### [WORK ORDER]
Read the records below and copy each line that contains "constant".

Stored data
===

/-!
# Beta / GradientMemberBoxD4 — THE GRADIENT MEMBER (3.42)₂'s SHAPE ON A TORUS BOX, d = 4, HYPOTHESIS-FREE:
# the pointwise Green bound of `GradientMemberBox.fdiff_le_box` DISCHARGED in Bałaban's dimension by road P3's lattice Newton potential
# (`HarmonicMeasureBoundD4.green_ball_le`: `green ≤ (3/2)·(|x − y|² + 3)⁻¹` for the unit weight), weight scaling and domain monotonicity
# (fourth module of the chain «LATTICE-GRADIENT-MEMBER»: O.2 item (i), the gradient member, at MODEL level — END for d = 4)

WHAT IS CERTIFIED (kernel, 0 sorry).
* §1 (generic bond structure): **`green_mono_set`** — `B ⊆ B′` (both carrying unit supersolutions) ⟹ `green B x z ≤ green B′ x z`
  (comparison `green_le_of_supersolution` with the supersolution `green B′ (·) z`).
* §2 (unit torus, any `d`): **`green_const_weight`** — for the constant weight `c ≡ c₀ ≠ 0`, `green_c B x z = green_1 B x z ∕ c₀²` (uniqueness of
  the Dirichlet solution); `dist_eq_natSup`, `sup_sq_le_sqRad` (`dist(x,x₀)² ≤ sqRad x₀ x`), `sqRad_le_card_mul` (`sqRad ≤ d·dist²`).
* §3 (`d = 4`): `erad_le_two_mul` (`⌊|x − x₀|⌋ ≤ 2·dist(x,x₀)`); **`green_box_le_d4`** — for the sup-ball `B = {dist(·,x₀) ≤ r}` with
  `16r + 4 ≤ N_μ`: `green_c B x′ y ≤ (3∕c₀²)·((dist x′ y + 1)²)⁻¹` for ALL `x′, y` (pole `y ∈ B`: `B ⊆ {⌊|· − y|⌋ < 4r+1}`, road P3's bound at
  the centre `y`, `(D+1)² ≤ 2(D² + 3)`; pole off `B`: `green = 0`);
* §4 **`fdiff_le_box_d4`** — `c ≡ c₀ ≠ 0`, `R ≥ 1`, `32R + 36 ≤ N_μ`, `B = {dist(·,x₀) ≤ 2R+2}`, `|f| ≤ M` and `|W·f − Nf| ≤ m′` on `B` ⟹
  **`|f(x₀+e_μ) − f(x₀)| ≤ K_4·M∕(R+1) + ((9/2)·K_4 + 36·C₁·C_ps)∕c₀²·(R+1)·m′`** — NO hypothesis, NO leaf: the (3.42)₂ SHAPE for the flat
  Laplacian in Bałaban's dimension (GR3 `fdiff_le_box` with `K = 3∕c₀²` from §3).
(unit `b2b-balaban-beta-d4-p2`, GEN 11, MODEL crew; claim «LATTICE-GRADIENT-MEMBER» journal l.23681; road P3 = unit `b2b-balaban-beta-d4-p3`.)

HONEST FRAMING: discharging `BetaPertH` makes Bałaban's UV stability UNCONDITIONAL — NOT the continuum limit, NOT the Clay problem.
HONEST DEPENDENCY (verbatim): «continuum YM on T⁴ ⇐ BetaPertH ∧ nine spine estimates (0/9 proved); BetaPertH ⇐ (D1) ∧ (D4) ∧ CAP+tail;
G-an2-4 gates asym, D1 and NE2/3/4.»  THIS MODULE DISCHARGES NOTHING of `BetaPertH`, asserts NOTHING printed and cites nothing as a fact
(ABSOLUTE RULE): [folklore] discrete potential theory of the FREE torus Laplacian (constant weight, flat transport, d = 4); the multi-region
operator's gradient member is the OWNER's assembly; nothing of Bałaban's G′(U); print's (3.42)₂ is [B4] Lemma 2.2 — NOT reproduced.
LOCATORS (shape only): [Balaban1985BackgroundPropagators] Thm 3.1 (3.42) p. 397.  No class change on row D4 (critical-path width 0;
D4 DISCHARGE NO DATE); NOT BetaPertH, NOT continuum, NOT Clay, NOT summit progress.
-/

open scoped BigOperators
open Finset

namespace Summit.QuantumFields.BalabanUV.Beta.GradientMemberBoxD4

open Literature.MathematicalPhysics.QuantumFieldTheory.Balaban1983to89
open Literature.MathematicalPhysics.QuantumFieldTheory.Balaban1983to89.B9Thm37GluePU (bsrc btgt)
open B4Sect5Torus (ccoord)
open B5TorusCover (UT)
open B5Leibniz121 (up)
open Summit.QuantumFields.BalabanUV.Beta.GraphGreenFunction (dirSol green dirSol_eq_on dirSol_eq_off dirSol_unique green_nonneg
  green_le_of_supersolution green_eq_zero_of_not_mem_right)
open Summit.QuantumFields.BalabanUV.Beta.TorusBoxSupersolution (sum_src_const sum_tgt_const wsum_src_const wsum_tgt_const
  exists_unit_supersolution_box)
open Summit.QuantumFields.BalabanUV.Beta.TorusBallMeanValue (sqRad erad ccoord_le_erad)
open Summit.QuantumFields.BalabanUV.Beta.HarmonicMeasureBoundD4 (green_ball_le)
open Summit.QuantumFields.BalabanUV.Beta.HarmonicGradientInterior (Kgrad)
open Summit.QuantumFields.BalabanUV.Beta.TorusInversePowerSums (Cps)
open Summit.QuantumFields.BalabanUV.Beta.GreenGradientRowSum (Cdip)
open Summit.QuantumFields.BalabanUV.Beta.GradientMemberBox (fdiff_le_box)

noncomputable section

/-! ## §1 Domain monotonicity of the Green's function (generic) -/

section Generic

variable {St Bd : Type} [Fintype St] [Fintype Bd] [DecidableEq St] (src tgt : Bd → St) (c : Bd → ℝ)

/-- **DOMAIN MONOTONICITY**: if `B ⊆ B′` and both carry nonnegative unit supersolutions then `green B x z ≤ green B′ x z` (the larger
Green's function is a supersolution with source `δ_z` on `B`, nonnegative off `B`). [folklore] -/
theorem green_mono_set (B B' : Finset St) (hBB' : B ⊆ B') (w₀ w₀' : St → ℝ) (hw₀0 : ∀ y, 0 ≤ w₀ y)
    (hw₀ : ∀ x ∈ B, 1 + ((∑ b ∈ univ.filter (fun b => tgt b = x), c b ^ 2 * w₀ (src b)) +
        ∑ b ∈ univ.filter (fun b => src b = x), c b ^ 2 * w₀ (tgt b)) ≤
      ((∑ b ∈ univ.filter (fun b => tgt b = x), c b ^ 2) + ∑ b ∈ univ.filter (fun b => src b = x), c b ^ 2) * w₀ x)
    (hw₀0' : ∀ y, 0 ≤ w₀' y)
    (hw₀' : ∀ x ∈ B', 1 + ((∑ b ∈ univ.filter (fun b => tgt b = x), c b ^ 2 * w₀' (src b)) +
        ∑ b ∈ univ.filter (fun b => src b = x), c b ^ 2 * w₀' (tgt b)) ≤
      ((∑ b ∈ univ.filter (fun b => tgt b = x), c b ^ 2) + ∑ b ∈ univ.filter (fun b => src b = x), c b ^ 2) * w₀' x)
    (x z : St) : green src tgt c B x z ≤ green src tgt c B' x z := by
  refine green_le_of_supersolution src tgt c B w₀ hw₀0 hw₀ z (fun y => green src tgt c B' y z)
    (fun y _ => green_nonneg src tgt c B' w₀' hw₀0' hw₀' y z) (fun y hy => ?_) x
  have h := dirSol_eq_on src tgt c B' w₀' hw₀0' hw₀' (fun w => if w = z then (1 : ℝ) else 0) y (hBB' hy)
  simp only [green]
  rw [h]

end Generic

/-! ## §2 The constant-weight Green's function on the torus: weight scaling; the sup distance against the squared radius -/

section Torus

variable {d : ℕ} {N : Fin d → ℕ} [∀ i, NeZero (N i)]

/-- **WEIGHT SCALING**: for the constant weight `c ≡ c₀ ≠ 0` and any finite `B` carrying unit supersolutions for both weights,
`green_c B x z = green_1 B x z ∕ c₀²`. [folklore] -/
theorem green_const_weight [NeZero d] {c : UT N × Fin d → ℝ} {c₀ : ℝ} (hc : ∀ b, c b = c₀) (hc₀ : c₀ ≠ 0) (B : Finset (UT N))
    (w₀ : UT N → ℝ) (hw₀0 : ∀ y, 0 ≤ w₀ y)
    (hw₀ : ∀ x ∈ B, 1 + ((∑ b ∈ univ.filter (fun b : UT N × Fin d => btgt b = x), c b ^ 2 * w₀ (bsrc b)) +
        ∑ b ∈ univ.filter (fun b : UT N × Fin d => bsrc b = x), c b ^ 2 * w₀ (btgt b)) ≤
      ((∑ b ∈ univ.filter (fun b : UT N × Fin d => btgt b = x), c b ^ 2) +
        ∑ b ∈ univ.filter (fun b : UT N × Fin d => bsrc b = x), c b ^ 2) * w₀ x)
    (w₁ : UT N → ℝ) (hw₁0 : ∀ y, 0 ≤ w₁ y)
    (hw₁ : ∀ x ∈ B, 1 + ((∑ b ∈ univ.filter (fun b : UT N × Fin d => btgt b = x), (fun _ : UT N × Fin d => (1 : ℝ)) b ^ 2 * w₁ (bsrc b)) +
        ∑ b ∈ univ.filter (fun b : UT N × Fin d => bsrc b = x), (fun _ : UT N × Fin d => (1 : ℝ)) b ^ 2 * w₁ (btgt b)) ≤
      ((∑ b ∈ univ.filter (fun b : UT N × Fin d => btgt b = x), (fun _ : UT N × Fin d => (1 : ℝ)) b ^ 2) +
        ∑ b ∈ univ.filter (fun b : UT N × Fin d => bsrc b = x), (fun _ : UT N × Fin d => (1 : ℝ)) b ^ 2) * w₁ x)
    (x z : UT N) :
    green bsrc btgt c B x z = green bsrc btgt (fun _ : UT N × Fin d => (1 : ℝ)) B x z / c₀ ^ 2 := by
  have h1c : ∀ b : UT N × Fin d, (fun _ : UT N × Fin d => (1 : ℝ)) b = 1 := fun _ => rfl
  set u₁ : UT N → ℝ := dirSol bsrc btgt (fun _ : UT N × Fin d => (1 : ℝ)) B (fun w => if w = z then 1 else 0) with hu₁
  -- `u₁ / c₀²` solves the `c`-weighted Dirichlet problem with source `δ_z`
  have key : (fun y => u₁ y / c₀ ^ 2) = dirSol bsrc btgt c B (fun w => if w = z then 1 else 0) := by
    refine dirSol_unique bsrc btgt c B w₀ hw₀0 hw₀ _ _ (fun y hy => ?_) (fun y hy => ?_)
    · show u₁ y / c₀ ^ 2 = 0
      rw [hu₁, dirSol_eq_off bsrc btgt _ B w₁ hw₁0 hw₁ _ y hy, zero_div]
    · have h := dirSol_eq_on bsrc btgt _ B w₁ hw₁0 hw₁ (fun w => if w = z then (1 : ℝ) else 0) y hy
      rw [sum_tgt_const h1c, sum_src_const h1c, wsum_tgt_const h1c, wsum_src_const h1c] at h
      rw [sum_tgt_const hc, sum_src_const hc, wsum_tgt_const hc (fun y => u₁ y / c₀ ^ 2), wsum_src_const hc (fun y => u₁ y / c₀ ^ 2)]
      rw [← h]
      simp only [← Finset.sum_div]
      field_simp
      ring
  have := congrFun key x
  simp only [green]
  rw [← this]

===

### [RESPONSE TO THE EXERCISE]
* §2 (unit torus, any `d`): **`green_const_weight`** — for the constant weight `c ≡ c₀ ≠ 0`, `green_c B x z = green_1 B x z ∕ c₀²` (uniqueness of
(ABSOLUTE RULE): [folklore] discrete potential theory of the FREE torus Laplacian (constant weight, flat transport, d = 4); the multi-region
/-! ## §2 The constant-weight Green's function on the torus: weight scaling; the sup distance against the squared radius -/
/-- **WEIGHT SCALING**: for the constant weight `c ≡ c₀ ≠ 0` and any finite `B` carrying unit supersolutions for both weights,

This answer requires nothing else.